NOX2 deficiency ameliorates cerebral injury through reduction of complexin II-mediated glutamate excitotoxicity in experimental stroke.

Although NADPH oxidase (NOX)-mediated oxidative stress is considered one of the major mechanisms triggering the pathogenic actions of ischemic stroke and very recent studies have indicated that NADPH oxidase is a major source of reactive oxygen species (ROS) production controlling glutamate release, how neuronal NADPH oxidase activation is coupled to glutamate release is not well understood. Therefore, in this study, we used an in vivo transient middle cerebral artery occlusion model and in vitro primary cell cultures to test whether complexins, the regulators of soluble N-ethylmaleimide-sensitive factor attachment protein receptor (SNARE) complexes necessary for vesicle fusion, are associated with NOX2-derived ROS and contribute to glutamate-mediated excitotoxicity in ischemic stroke. In this study, we first identified the upregulation of complexin II in the ischemic brain and evaluated its potential role in ischemic stroke showing that gene silencing of complexin II ameliorated cerebral injury as evidenced by reduced infarction volume, neurological deficit, and neuron necrosis accompanied by decreased glutamate levels, consistent with the results from NOX2−/− mice with ischemic stroke.
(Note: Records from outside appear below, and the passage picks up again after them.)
/-- **Second derivative along the exponential curve.**  Let `Q, A` be matrix configurations with `A` skew-Hermitian, `φ` a `C²`
function of the real coordinates with `φ(flat M) = β'·wilsonRe M`, and `S` a linear field with `S z = flat(A · rebuild z)`.  Then
`D(z ↦ Dφ(z)[S z])(flat Q)[S(flat Q)] = β' · hessianForm Q A` (the curve `c(t) = flat(e^(tA)Q)` has `c' = S∘c`, so the left side is
`(φ∘c)''(0)`, and `(wilsonRe(e^(tA)Q))''(0) = hessianForm Q A` by `hasDerivAt_wilsonRe_perturb`, `hasDerivAt_plaqReDeriv_zero`).
[cite: ShenZhuZhu2022, §4 (4.3)] -/
theorem fderiv_frameDeriv_eq_mul_hessianForm (Q A : (Edge 3 L → Matrix (Fin (fundamentalLatticeRep 2).N) (Fin (fundamentalLatticeRep 2).N) ℂ)) (hA : ∀ e, (A e)ᴴ = -A e) (β' : ℝ)
    (φ : (Edge 3 L × Fin (fundamentalLatticeRep 2).N × Fin (fundamentalLatticeRep 2).N × Bool → ℝ) → ℝ) (hφ : ContDiff ℝ 2 φ)
    (hφW : ∀ M : (Edge 3 L → Matrix (Fin (fundamentalLatticeRep 2).N) (Fin (fundamentalLatticeRep 2).N) ℂ), φ (fun q : Edge 3 L × Fin (fundamentalLatticeRep 2).N × Fin (fundamentalLatticeRep 2).N × Bool => (fun z : ℂ => if q.2.2.2 then z.im else z.re) (M q.1 q.2.1 q.2.2.1)) = β' * wilsonRe M)
    (S : (Edge 3 L × Fin (fundamentalLatticeRep 2).N × Fin (fundamentalLatticeRep 2).N × Bool → ℝ) →L[ℝ] (Edge 3 L × Fin (fundamentalLatticeRep 2).N × Fin (fundamentalLatticeRep 2).N × Bool → ℝ))
    (hS : ∀ z : (Edge 3 L × Fin (fundamentalLatticeRep 2).N × Fin (fundamentalLatticeRep 2).N × Bool → ℝ), S z = (fun q : Edge 3 L × Fin (fundamentalLatticeRep 2).N × Fin (fundamentalLatticeRep 2).N × Bool => (fun z : ℂ => if q.2.2.2 then z.im else z.re) ((fun (e : Edge 3 L) => A e * (fun (ee : Edge 3 L) => Matrix.of fun (i j : Fin (fundamentalLatticeRep 2).N) => ((z (ee, i, j, false) : ℝ) : ℂ) + ((z (ee, i, j, true) : ℝ) : ℂ) * Complex.I) e) q.1 q.2.1 q.2.2.1))) :
    fderiv ℝ (fun z => fderiv ℝ φ z (S z)) (fun q : Edge 3 L × Fin (fundamentalLatticeRep 2).N × Fin (fundamentalLatticeRep 2).N × Bool => (fun z : ℂ => if q.2.2.2 then z.im else z.re) (Q q.1 q.2.1 q.2.2.1)) (S (fun q : Edge 3 L × Fin (fundamentalLatticeRep 2).N × Fin (fundamentalLatticeRep 2).N × Bool => (fun z : ℂ => if q.2.2.2 then z.im else z.re) (Q q.1 q.2.1 q.2.2.1))) = β' * hessianForm Q A := by
  classical
  set reb : (Edge 3 L × Fin (fundamentalLatticeRep 2).N × Fin (fundamentalLatticeRep 2).N × Bool → ℝ) → (Edge 3 L → Matrix (Fin (fundamentalLatticeRep 2).N) (Fin (fundamentalLatticeRep 2).N) ℂ) := fun z => (fun (ee : Edge 3 L) => Matrix.of fun (i j : Fin (fundamentalLatticeRep 2).N) => ((z (ee, i, j, false) : ℝ) : ℂ) + ((z (ee, i, j, true) : ℝ) : ℂ) * Complex.I) with hreb
  set flat : (Edge 3 L → Matrix (Fin (fundamentalLatticeRep 2).N) (Fin (fundamentalLatticeRep 2).N) ℂ) → (Edge 3 L × Fin (fundamentalLatticeRep 2).N × Fin (fundamentalLatticeRep 2).N × Bool → ℝ) := fun M => (fun q : Edge 3 L × Fin (fundamentalLatticeRep 2).N × Fin (fundamentalLatticeRep 2).N × Bool => (fun z : ℂ => if q.2.2.2 then z.im else z.re) (M q.1 q.2.1 q.2.2.1)) with hflat
  have r_flat : ∀ M : (Edge 3 L → Matrix (Fin (fundamentalLatticeRep 2).N) (Fin (fundamentalLatticeRep 2).N) ℂ), reb (flat M) = M := fun M => rebuild_flat_of M
  have hS' : ∀ z : (Edge 3 L × Fin (fundamentalLatticeRep 2).N × Fin (fundamentalLatticeRep 2).N × Bool → ℝ), S z = flat (fun e => A e * reb z e) := fun z => hS z
  have hφW' : ∀ M : (Edge 3 L → Matrix (Fin (fundamentalLatticeRep 2).N) (Fin (fundamentalLatticeRep 2).N) ℂ), φ (flat M) = β' * wilsonRe M := fun M => hφW M
  -- `flat` as a continuous linear map
  have fl_add : ∀ M M' : (Edge 3 L → Matrix (Fin (fundamentalLatticeRep 2).N) (Fin (fundamentalLatticeRep 2).N) ℂ), flat (M + M') = flat M + flat M' := by
    intro M M'; funext q; obtain ⟨e, i, j, b⟩ := q
    cases b
    · show ((M + M') e i j).re = (M e i j).re + (M' e i j).re
      rfl
    · show ((M + M') e i j).im = (M e i j).im + (M' e i j).im
      rfl
  have fl_smul : ∀ (a : ℝ) (M : (Edge 3 L → Matrix (Fin (fundamentalLatticeRep 2).N) (Fin (fundamentalLatticeRep 2).N) ℂ)), flat (a • M) = a • flat M := by
    intro a M; funext q; obtain ⟨e, i, j, b⟩ := q
    cases b
    · show (a • M e i j).re = a * (M e i j).re
      rw [Complex.smul_re, smul_eq_mul]
    · show (a • M e i j).im = a * (M e i j).im
      rw [Complex.smul_im, smul_eq_mul]
  let Fl : (Edge 3 L → Matrix (Fin (fundamentalLatticeRep 2).N) (Fin (fundamentalLatticeRep 2).N) ℂ) →ₗ[ℝ] (Edge 3 L × Fin (fundamentalLatticeRep 2).N × Fin (fundamentalLatticeRep 2).N × Bool → ℝ) := { toFun := flat, map_add' := fl_add, map_smul' := fl_smul }
  let Fc : (Edge 3 L → Matrix (Fin (fundamentalLatticeRep 2).N) (Fin (fundamentalLatticeRep 2).N) ℂ) →L[ℝ] (Edge 3 L × Fin (fundamentalLatticeRep 2).N × Fin (fundamentalLatticeRep 2).N × Bool → ℝ) := LinearMap.toContinuousLinearMap Fl
  have hFc : ∀ M, Fc M = flat M := fun M => rfl
  -- the curve `t ↦ e^(tA) Q` and its derivative
  set cM : ℝ → (Edge 3 L → Matrix (Fin (fundamentalLatticeRep 2).N) (Fin (fundamentalLatticeRep 2).N) ℂ) := fun t => perturb Q A t with hcM
  have hcM_d : ∀ t, HasDerivAt cM (fun e => A e * NormedSpace.exp (t • A e) * Q e) t := by
    intro t
    refine hasDerivAt_pi.2 fun e => ?_
    exact (hasDerivAt_exp_smul_const' (𝕂 := ℝ) (A e) t).mul_const (Q e)
  have hdir : ∀ t, Fc (fun e => A e * NormedSpace.exp (t • A e) * Q e) = S (flat (cM t)) := by
    intro t
    rw [hFc, hS']
    have hin : (fun e => A e * NormedSpace.exp (t • A e) * Q e) = fun e => A e * reb (flat (cM t)) e :=
      funext fun e => by rw [r_flat, Matrix.mul_assoc]; rfl
    exact congrArg flat hin
  have hcd : ∀ t, HasDerivAt (fun t => flat (cM t)) (S (flat (cM t))) t := fun t =>
    (Fc.hasFDerivAt.comp_hasDerivAt t (hcM_d t)).congr_deriv (hdir t)
  have hc0 : flat (cM 0) = flat Q := by
    have h0 : cM 0 = Q := funext fun e => by
      simp only [hcM, perturb, zero_smul, NormedSpace.exp_zero, Matrix.one_mul]
    rw [h0]
  -- first derivative of `φ ∘ c`: `Dφ(c)[S c] = β' Σ_p plaqReDeriv`
  set G : (Edge 3 L × Fin (fundamentalLatticeRep 2).N × Fin (fundamentalLatticeRep 2).N × Bool → ℝ) → ℝ := fun z => fderiv ℝ φ z (S z) with hG
  have hG1 : ContDiff ℝ 1 G := contDiff_frameDeriv (k := 1) hφ S
  have hφd : Differentiable ℝ φ := hφ.differentiable (by norm_num)
  have hGd : Differentiable ℝ G := hG1.differentiable (by norm_num)
  have hd1 : ∀ t, HasDerivAt (fun t => φ (flat (cM t))) (G (flat (cM t))) t := fun t =>
    (hφd (flat (cM t))).hasFDerivAt.comp_hasDerivAt t (hcd t)
  have hW1 : ∀ t, HasDerivAt (fun t => φ (flat (cM t)))
      (β' * ∑ p : Plaquette 3 L, plaqReDeriv Q A p.1 p.2.1.1 p.2.1.2 t) t := by
    intro t
    have hfun : (fun t => φ (flat (cM t))) = fun t => β' * wilsonRe (perturb Q A t) := funext fun t => hφW' (cM t)
    rw [hfun]
    exact (hasDerivAt_wilsonRe_perturb Q A hA t).const_mul β'
  have hGW : ∀ t, G (flat (cM t)) = β' * ∑ p : Plaquette 3 L, plaqReDeriv Q A p.1 p.2.1.1 p.2.1.2 t :=
    fun t => (hd1 t).unique (hW1 t)
  -- second derivative at `t = 0`
  have hd2 := (hGd (flat (cM 0))).hasFDerivAt.comp_hasDerivAt 0 (hcd 0)
  have hW2 : HasDerivAt (fun t => G (flat (cM t))) (β' * hessianForm Q A) 0 := by
    have hfun : (fun t => G (flat (cM t))) = fun t => β' * ∑ p : Plaquette 3 L, plaqReDeriv Q A p.1 p.2.1.1 p.2.1.2 t :=
      funext hGW
    rw [hfun]
    exact (HasDerivAt.fun_sum fun p _ => hasDerivAt_plaqReDeriv_zero Q A p.1 p.2.1.1 p.2.1.2).const_mul β'
  have hkey := hd2.unique hW2
  rw [hc0] at hkey
  exact hkey

end Curve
We further demonstrated that complexin II expression was mediated by NOX2 in primary cultured neurons subjected to oxygen–glucose deprivation (OGD) and contributed to OGD-induced glutamate release and neuron necrosis via SNARE signaling. Taken together, these findings for the first time provide evidence that complexin II is a central target molecule that links NADPH oxidase-derived ROS to glutamate-mediated neuronal excitotoxicity in ischemic stroke.